=== AIM OF THE EXERCISE ===
Gather each line in the entries that includes the string "registered".

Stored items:
import Mathlib
import HarnessLib
import Summits.AtomisticToContinuum.FouriersLaw.Theses.JunctionLocality
import Literature.MathematicalPhysics.KineticTheory.LangevinChainGibbs
import Summits.AtomisticToContinuum.FouriersLaw.Theorems.JunctionLocalitySuperadditiveResistanceStubInsertionIdentity
import Summits.AtomisticToContinuum.FouriersLaw.Theorems.JunctionLocalityInsertionCore

/-!
# Line `thermalise-then-cut-probe-insertion` (crux `JunctionLocality.SuperadditiveResistance`,
stmt-AtomisticToContinuum-11748) — the equilibrium KUBO FRAME of the γ-probed junction device (skeleton v3)

Lead prover-line-stmt-AtomisticToContinuum-11748-0, 2026-08-16. The line's device (the `(N+M)`-chain of
`pinnedChain ω₂ lam β γ` with two extra friction-`γ` Langevin thermostats on the junction momenta `p_{N−1}, p_N`,
bond kept; vocabulary `kin`, `deviceGenerator`, `IsForwardField`, `PlainFrame`, `DeviceFrame`, … of
`Theorems/JunctionLocalitySuperadditiveResistanceStubInsertionIdentity.lean`) entered the v1/v2 skeleton through
`DeviceFrame`, whose clauses (i) existence of device steady states, (ii) their uniqueness and (v) "`g` is the linear
response of the four bath powers along every device family" are consumed by NO step of the line: the composition
`SuperadditiveResistance_of` uses the symmetric PSD matrix `g`, and the insertion engine
`InsertionToolbox.Assembly.insertion_core` (Theorems/JunctionLocalityInsertionCore.lean, the content of the landed
`stub_insertionIdentity`) uses the two END-bath forward fields with their pointwise Poisson equations and the Kubo rows of
baths 1 and 4. `KuboFrame` is exactly that sub-conjunction, so that the fixed-`N` obligation of the line becomes
"forward fields exist + Onsager symmetry + non-negative Kubo entropy form" instead of "network CEHR existence + device
NessUnique + device Kubo response" (wave-1 verdict on `stub_linearResponse`). Contents: `KuboFrame` (def),
`kuboFrame_of_deviceFrame` (v3 only weakens the frame), `insertionIdentity_of_kuboFrame` (the landed identity re-wrapped,
sorry-free). Physically `g` is the device's four-terminal response matrix (finite-volume Kubo formula, Rey-Bellet 2003
Rem. 4.4; Kundu–Dhar–Narayan 2009) — an identification this line no longer needs to prove.
-/

noncomputable section

open MeasureTheory Filter Topology ProbabilityTheory
open scoped ContDiff NNReal
open Literature.MathematicalPhysics.KineticTheory.HeatConduction

namespace Summit.AtomisticToContinuum.FouriersLaw.Cruxes.SuperadditiveResistance.ThermaliseThenCutProbeInsertion

/-! ## The equilibrium Kubo frame (v3) -/

/-- KUBO FRAME for the split `(N, M)` at temperature `T` (v3 replacement of `DeviceFrame`): `g` is a symmetric matrix
of transfer conductances with non-negative entropy-production form whose rows `0` and `3` ARE the Kubo rows of the two
END-bath forward fields `gb₁ = (−L_dev)⁻¹(p_0² − T)`, `gb₄ = (−L_dev)⁻¹(p²_{N+M−1} − T)` of the equilibrium device
(`IsForwardField`: `C²` classical solutions, mean zero, `gb` and `S_K gb` in `L²(μ_T)`; unique by
`DeviceLiouville.forwardField_unique`): `g_{0b} = (γ²/T²)⟨gb₁, p²_{s_b} − T⟩` (`b ≠ 0`),
`L₁₁ = selfLeft g = γ − (γ²/T²)⟨gb₁, p_0² − T⟩`, and likewise at bath 4. Exactly the clauses (iii), (iv), (vi), (viii),
(x)–(xiii) of `DeviceFrame`; no device steady state, no device uniqueness, no response limit. -/
def KuboFrame (P : OscillatorChain) (T : ℝ) (N M : ℕ) (g : Fin 4 → Fin 4 → ℝ)
    (gb₁ gb₄ : PhaseSpace (N + M) → ℝ) : Prop :=
  (∀ a b, g a b = g b a) ∧
  (∀ θ, 0 ≤ dirichletForm g θ) ∧
  IsForwardField P T N M 0 gb₁ ∧
  IsForwardField P T N M (N + M - 1) gb₄ ∧
  (∀ b : Fin 4, b ≠ 0 → g 0 b = P.γ ^ 2 / T ^ 2 *
      ∫ x, gb₁ x * (kin (N + M) (termSite N M b) x - T) ∂(P.gibbsMeasure (N + M) T)) ∧
  selfLeft g = P.γ - P.γ ^ 2 / T ^ 2 *
      ∫ x, gb₁ x * (kin (N + M) 0 x - T) ∂(P.gibbsMeasure (N + M) T) ∧
  (∀ b : Fin 4, b ≠ 3 → g 3 b = P.γ ^ 2 / T ^ 2 *
      ∫ x, gb₄ x * (kin (N + M) (termSite N M b) x - T) ∂(P.gibbsMeasure (N + M) T)) ∧
  selfRight g = P.γ - P.γ ^ 2 / T ^ 2 *
      ∫ x, gb₄ x * (kin (N + M) (N + M - 1) x - T) ∂(P.gibbsMeasure (N + M) T)

/-- v3 only WEAKENS the frame: every `DeviceFrame` is a `KuboFrame` (projection onto the clauses the line uses). -/
theorem kuboFrame_of_deviceFrame {P : OscillatorChain} {T : ℝ} {N M : ℕ} {g : Fin 4 → Fin 4 → ℝ}
    {gb₁ gb₄ : PhaseSpace (N + M) → ℝ} (h : DeviceFrame P T N M g gb₁ gb₄) : KuboFrame P T N M g gb₁ gb₄ := by
  obtain ⟨-, -, hsym, hpsd, -, hgb₁, -, hgb₄, -, hK1, hself1, hK4, hself4⟩ := h
  exact ⟨hsym, hpsd, hgb₁, hgb₄, hK1, hself1, hK4, hself4⟩

/-- THE INSERTION IDENTITY OVER THE KUBO FRAME (v3 form of the landed `stub_insertionIdentity`, p90116): for every
common first-order probe temperature `θ`, `(𝒢₁(θ) − G)² ≤ γ⁴ ‖S_K gb₁‖² v_K(h − θe_K)` and
`(𝒢₄(θ) − G)² ≤ γ⁴ ‖S_K gb₄‖² v_K(h − θe_K)`. Proof: the landed engine
`InsertionToolbox.Assembly.insertion_core` consumes exactly the Kubo-frame clauses (and only `h ∈ L²` + the weak
equation + the `G`-formula from `PlainFrame`). -/
theorem insertionIdentity_of_kuboFrame :
    ∀ (ω₂ lam β γ T : ℝ), 0 < ω₂ → 0 < lam → 0 < β → 0 < γ → 0 < T →
      ∀ (N M : ℕ), 2 ≤ N → 2 ≤ M →
      ∀ (h : PhaseSpace (N + M) → ℝ) (G : ℝ) (g : Fin 4 → Fin 4 → ℝ)
        (gb₁ gb₄ : PhaseSpace (N + M) → ℝ),
        PlainFrame (pinnedChain ω₂ lam β γ) T (N + M) h G →
        KuboFrame (pinnedChain ω₂ lam β γ) T N M g gb₁ gb₄ →
        ∀ θ : ℝ,
          (sideOne g θ - G) ^ 2 ≤ γ ^ 4 * curvature (pinnedChain ω₂ lam β γ) T N M gb₁ *
              roughness (pinnedChain ω₂ lam β γ) T N M (fun x => h x - θ * eK T N M x) ∧
          (sideFour g θ - G) ^ 2 ≤ γ ^ 4 * curvature (pinnedChain ω₂ lam β γ) T N M gb₄ *
              roughness (pinnedChain ω₂ lam β γ) T N M (fun x => h x - θ * eK T N M x) := by
  intro ω₂ lam β γ T hω hlam hβ hγ hT N M hN hM h G g gb₁ gb₄ hPF hKF θ
  obtain ⟨⟨hhL2, -, hweak⟩, -, hG⟩ := hPF
  obtain ⟨hsym, -, hgb₁, hgb₄, hKubo1, hself1, hKubo4, hself4⟩ := hKF
  obtain ⟨h1C2, h1L2, h1SL2, -, h1dev⟩ := hgb₁
  obtain ⟨h4C2, h4L2, h4SL2, -, h4dev⟩ := hgb₄
  exact InsertionToolbox.Assembly.insertion_core hω hlam hβ hγ hT hN hM h G g gb₁ gb₄ θ hhL2 hweak hG
    hsym h1C2 h1L2 h1SL2 h1dev h4C2 h4L2 h4SL2 h4dev (hKubo1 1 (by decide)) (hKubo1 2 (by decide))
    (hKubo1 3 (by decide)) hself1 (hKubo4 0 (by decide)) (hKubo4 1 (by decide))
    (hKubo4 2 (by decide)) hself4


end Summit.AtomisticToContinuum.FouriersLaw.Cruxes.SuperadditiveResistance.ThermaliseThenCutProbeInsertion

end
import Summits.RiemannHypothesis.RiemannHypothesis.Theses.DensityLadder
import Literature.Barriers.RiemannHypothesis.LindelofBacklund
import Literature.Barriers.RiemannHypothesis.LindelofBacklundProofs

/-!
# Birth skeleton (BC3) for crux `LadderResidual` — route `DensityLadder`, item stmt-RiemannHypothesis-19602

The crux, BY NAME, is the route's DECLARED RESIDUAL
`Summit.RiemannHypothesis.RiemannHypothesis.Theses.DensityLadder.LadderResidual :=
BeatThirtyThirteenths → DensityBelowBourgain → Summit.RiemannHypothesis`
("the two rungs imply RH"; summit-strength BY DESIGN, never a prover target, exempt from T3/T4;
the route lives on the FRONTIER ledger).  This file does not claim progress on it.  It records,
at their clean seams and in the tree's own zero-count vocabulary, the three gaps the route header
itself names as "what the ladder does not reach" (route file, item docstring): the remaining
density rungs down to the Density Hypothesis; DH → Lindelöf-type sparsity; counts → emptiness.
Each seam is a NAMED open implication of the classical hierarchy
`RH ⇒ LH ⇔ Backlund ⇒ DH ⇒ A ≤ 30/13` (every arrow of which is a tree theorem:
`Literature.NumberTheory.LFunctions.lindelofHypothesis_of_riemannHypothesis_holds`,
`Literature.Barriers.RiemannHypothesis.Titchmarsh1986_thm13_5_holds`,
`Literature.NumberTheory.LFunctions.DensityHypothesis.of_lindelofHypothesis` with
`Titchmarsh1986_sec9_18_lindelofDensity_holds`,
`Literature.NumberTheory.LFunctions.DensityHypothesis.zeroDensity_thirty_thirteenths`), read
UPWARDS:

* `stub_densityHypothesis_of_rungs` (OPEN): the two attacked rungs — a uniform exponent
  `A < 30/13` on `[1/2, 1]` and `A(σ) ≤ 2` from some `σ₀ < 25/32` — imply the Density Hypothesis
  `Literature.NumberTheory.LFunctions.DensityHypothesis = ZeroDensityEstimate (fun _ ↦ 2) (1/2)`
  (Ivić (1.137)/(11.3); Tao–Trudgian–Yang Conjecture 38).  "The remaining density rungs down to
  DH": weaker than DH outright (it may use the rungs), open because DH is (best uniform exponent
  30/13, DH known only right of 25/32).
* `stub_backlund_of_densityHypothesis` (OPEN): DH implies Backlund's zero condition
  `Literature.Barriers.RiemannHypothesis.BacklundZeroCondition`
  (`N(σ, T+1) − N(σ, T) = o(log T)` for every `σ > 1/2`), which is EQUIVALENT to the Lindelöf
  hypothesis (Titchmarsh Thm 13.5, tree `Titchmarsh1986_thm13_5_holds`).  "DH → LH-type
  sparsity": the converse of Ingham 1940 (LH ⇒ DH, tree `DensityHypothesis.of_lindelofHypothesis`),
  open; a global count exponent `2(1−σ)` says nothing about `o(log T)` zeros per unit window.
* `stub_rh_of_backlund` (OPEN, summit-strength — the residual's core): Backlund's `o(log T)`
  local sparsity right of every `σ > 1/2` implies that there are NO such zeros, i.e. RH.
  "Counts → emptiness": exactly the catalogued barrier
  `Literature.Barriers.RiemannHypothesis.LindelofBacklund` head-on (Titchmarsh §13.1: "the
  converse deduction cannot be made"); RH gives the hypothesis trivially
  (`backlundZeroCondition_of_riemannHypothesis`, proved), so the stub is `LH ⇒ RH` in zero-count
  currency.  It is here because the crux is the declared residual: at least one piece of any
  decomposition of a summit-strength statement is summit-strength, and this file NAMES it rather
  than hiding it.

`LadderResidual_of : <stub₁> → <stub₂> → <stub₃> → DensityLadder.LadderResidual` is the real
composition (thread the two rungs through the three implications; the crux unfolds BY NAME to
`BeatThirtyThirteenths → DensityBelowBourgain → Summit.RiemannHypothesis`);
`LadderResidual_proof` feeds it the three sorried stubs.  Sorries: exactly
`stub_densityHypothesis_of_rungs`, `stub_backlund_of_densityHypothesis`, `stub_rh_of_backlund`.

Every stub is a consequence of RH (materially: RH ⇒ DH, RH ⇒ Backlund, RH), so none contradicts
the believed truth; none is cheaply the crux or the summit (BC3 probes, folder `bc/`):
stub₁ ⇏ R needs DH ⇒ RH; stub₂ ⇏ R needs rungs ⇒ DH and Backlund ⇒ RH; stub₃ ⇏ R needs
rungs ⇒ Backlund; stubᵢ ⇏ RH needs DH / Backlund, both registered OPEN conjectures with no
`_holds` in the tree.  Disproof used: none on file (`ledger crux ls stmt-RiemannHypothesis-19602`:
no `Disproof.lean`, no `Negative/`); `ledger negatives --problem RiemannHypothesis` (2 entries:
CharacterSums, UniversalFactor) is unrelated to zero counts.
-/

namespace Summit.RiemannHypothesis.RiemannHypothesis.Cruxes.LadderResidual.Birth

open Summit.RiemannHypothesis.RiemannHypothesis.Theses.DensityLadder

/-! ## The registered stubs (full signatures over importable declarations; `sorry` lives only here) -/

/-- **Stub 1 (OPEN) — the remaining density rungs down to the Density Hypothesis.** A uniform
zero-density exponent `A < 30/13` on `[1/2, 1]` (`BeatThirtyThirteenths`) and the Density
Hypothesis from some abscissa `σ₀ < 25/32` (`DensityBelowBourgain`) imply the Density Hypothesis
on the whole range, `N(σ, T) ≪_ε T^{2(1−σ)+ε}` for `1/2 ≤ σ ≤ 1`
(`Literature.NumberTheory.LFunctions.DensityHypothesis`; Ivić 1985 (1.137), (11.3);
Tao–Trudgian–Yang 2025 Conjecture 38 — OPEN: best uniform exponent `30/13`, Guth–Maynard 2024).
[cite: Ivic1985, (1.137) and ch. 11 (11.3)] [cite: TaoTrudgianYang2025, Conjecture 38]
[cite: GuthMaynard2024, Theorem 1.1] -/
theorem stub_densityHypothesis_of_rungs :
    BeatThirtyThirteenths → DensityBelowBourgain →
      Literature.NumberTheory.LFunctions.DensityHypothesis := by
  sorry

/-- **Stub 2 (OPEN) — DH → Lindelöf-type sparsity.** The Density Hypothesis implies Backlund's
zero condition: for every `σ > 1/2`, `N(σ, T+1) − N(σ, T) = o(log T)`
(`Literature.Barriers.RiemannHypothesis.BacklundZeroCondition`, equivalent to the Lindelöf
hypothesis by Titchmarsh Thm 13.5, tree `Titchmarsh1986_thm13_5_holds`).  The converse direction
LH ⇒ DH is Ingham 1940 (tree `DensityHypothesis.of_lindelofHypothesis`); this one is open.
[cite: Titchmarsh1986, Theorem 13.5 and §9.18] [cite: Ingham1940] -/
theorem stub_backlund_of_densityHypothesis :
    Literature.NumberTheory.LFunctions.DensityHypothesis →
      Literature.Barriers.RiemannHypothesis.BacklundZeroCondition := by
  sorry

/-- **Stub 3 (OPEN, summit-strength: the residual's core) — counts → emptiness.** Backlund's
`o(log T)` sparsity of zeros in unit windows right of every `σ > 1/2` implies that there are no
zeros off the critical line at all (RH).  This is the catalogued barrier
`Literature.Barriers.RiemannHypothesis.LindelofBacklund` head-on ("the converse deduction
[LH ⇒ RH] cannot be made", Titchmarsh §13.1); RH ⇒ the hypothesis is the proved
`Literature.Barriers.RiemannHypothesis.backlundZeroCondition_of_riemannHypothesis`.
[cite: Titchmarsh1986, §13.1 and Theorem 13.5] -/
theorem stub_rh_of_backlund :
    Literature.Barriers.RiemannHypothesis.BacklundZeroCondition → Summit.RiemannHypothesis := by
  sorry

/-! ## The composition (proved, no `sorry`): the crux BY NAME from the three stub statements -/

/-- `stub_densityHypothesis_of_rungs → stub_backlund_of_densityHypothesis → stub_rh_of_backlund →
LadderResidual` (the route decl, by name): given the two rungs, climb DH → Backlund → RH. -/
theorem LadderResidual_of
    (h₁ : BeatThirtyThirteenths → DensityBelowBourgain →
      Literature.NumberTheory.LFunctions.DensityHypothesis)
    (h₂ : Literature.NumberTheory.LFunctions.DensityHypothesis →
      Literature.Barriers.RiemannHypothesis.BacklundZeroCondition)
    (h₃ : Literature.Barriers.RiemannHypothesis.BacklundZeroCondition → Summit.RiemannHypothesis) :
    Summit.RiemannHypothesis.RiemannHypothesis.Theses.DensityLadder.LadderResidual := by
  -- the crux, by name, is `BeatThirtyThirteenths → DensityBelowBourgain → Summit.RiemannHypothesis`
  show BeatThirtyThirteenths → DensityBelowBourgain → Summit.RiemannHypothesis
  intro hX₁ hX₂
  exact h₃ (h₂ (h₁ hX₁ hX₂))

/-- **The skeleton**: the crux BY NAME from the three registered stubs (sorries only inside
them). -/
theorem LadderResidual_proof :
    Summit.RiemannHypothesis.RiemannHypothesis.Theses.DensityLadder.LadderResidual :=
  LadderResidual_of stub_densityHypothesis_of_rungs stub_backlund_of_densityHypothesis
    stub_rh_of_backlund

end Summit.RiemannHypothesis.RiemannHypothesis.Cruxes.LadderResidual.Birth
import Summits.Ventures.AbcSig.Rows.Bridge
import Summits.Ventures.AbcSig.Rows.C2aL109A45
import Summits.Ventures.AbcSig.Rows.C2aL109A45AB

/-!
# Venture AbcSig — CELL `C2aL109A45`: the census statement `Rows.C2aCellRed 109 (fun a => a = 4 ∨ a = 5) {11}` from the two row theorems

HONEST FRAMING. COMPUTATION cell `pub-abcsig`; CONDITIONAL theorem; no claim on ABC or any summit. Hypotheses exactly as
in `Rows/C2aL109A45.lean` and `Rows/C2aL109A45AB.lean`: `BS04Package` (CITED), `DataComplete …` (COMPUTED level files), and the
rows' per-orbit exclusions for BOTH family predicates (`famB`, `famAB`) as universally quantified hypotheses (CITED: the census
row's certificates). Conclusion = p1's census predicate (`Rows/Statements.lean`), all four coprime coefficient
distributions `A·B = 2^a·109^m`, reduced exponents `a < n`, `m < n` (RULING H1). GENERATED by p-lean g2 gen/make_rows.py
(after plean/make_cell_bridges.py).
-/

namespace Summit.Ventures.AbcSig

/-- Cell `C2aL109A45`: `Rows.C2aCellRed 109 (fun a => a = 4 ∨ a = 5) {11}` under the rows' hypotheses. -/
theorem cell_C2aL109A45 (M : NewformModel) (hP : M.BS04Package)
    (hD218 : M.DataComplete 218 level218Orbits)
    (hD872 : M.DataComplete 872 level872Orbits) :
    Rows.C2aCellRed 109 (fun a => a = 4 ∨ a = 5) {11} :=
  C2aCellRed_of_rows 109 (by norm_num) (by norm_num) _ _
    (fun n hn h11 hnℓ hR a m ha han hm hmn x y z h1 h2 =>
      row_C2aL109A45 M hP hD218 hD872 n hn h11 hnℓ (by simpa using hR) a m ha hm han hmn x y z h1 h2)
    (fun n hn h11 hnℓ hR a m ha han hm hmn x y z h1 h2 =>
      row_C2aL109A45AB M hP hD218 hD872 n hn h11 hnℓ (by simpa using hR) a m ha hm han hmn x y z h1 h2)

end Summit.Ventures.AbcSig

=== ANSWER FOR THE TASK ===
rungs ⇒ Backlund; stubᵢ ⇏ RH needs DH / Backlund, both registered OPEN conjectures with no
/-! ## The registered stubs (full signatures over importable declarations; `sorry` lives only here) -/
/-- **The skeleton**: the crux BY NAME from the three registered stubs (sorries only inside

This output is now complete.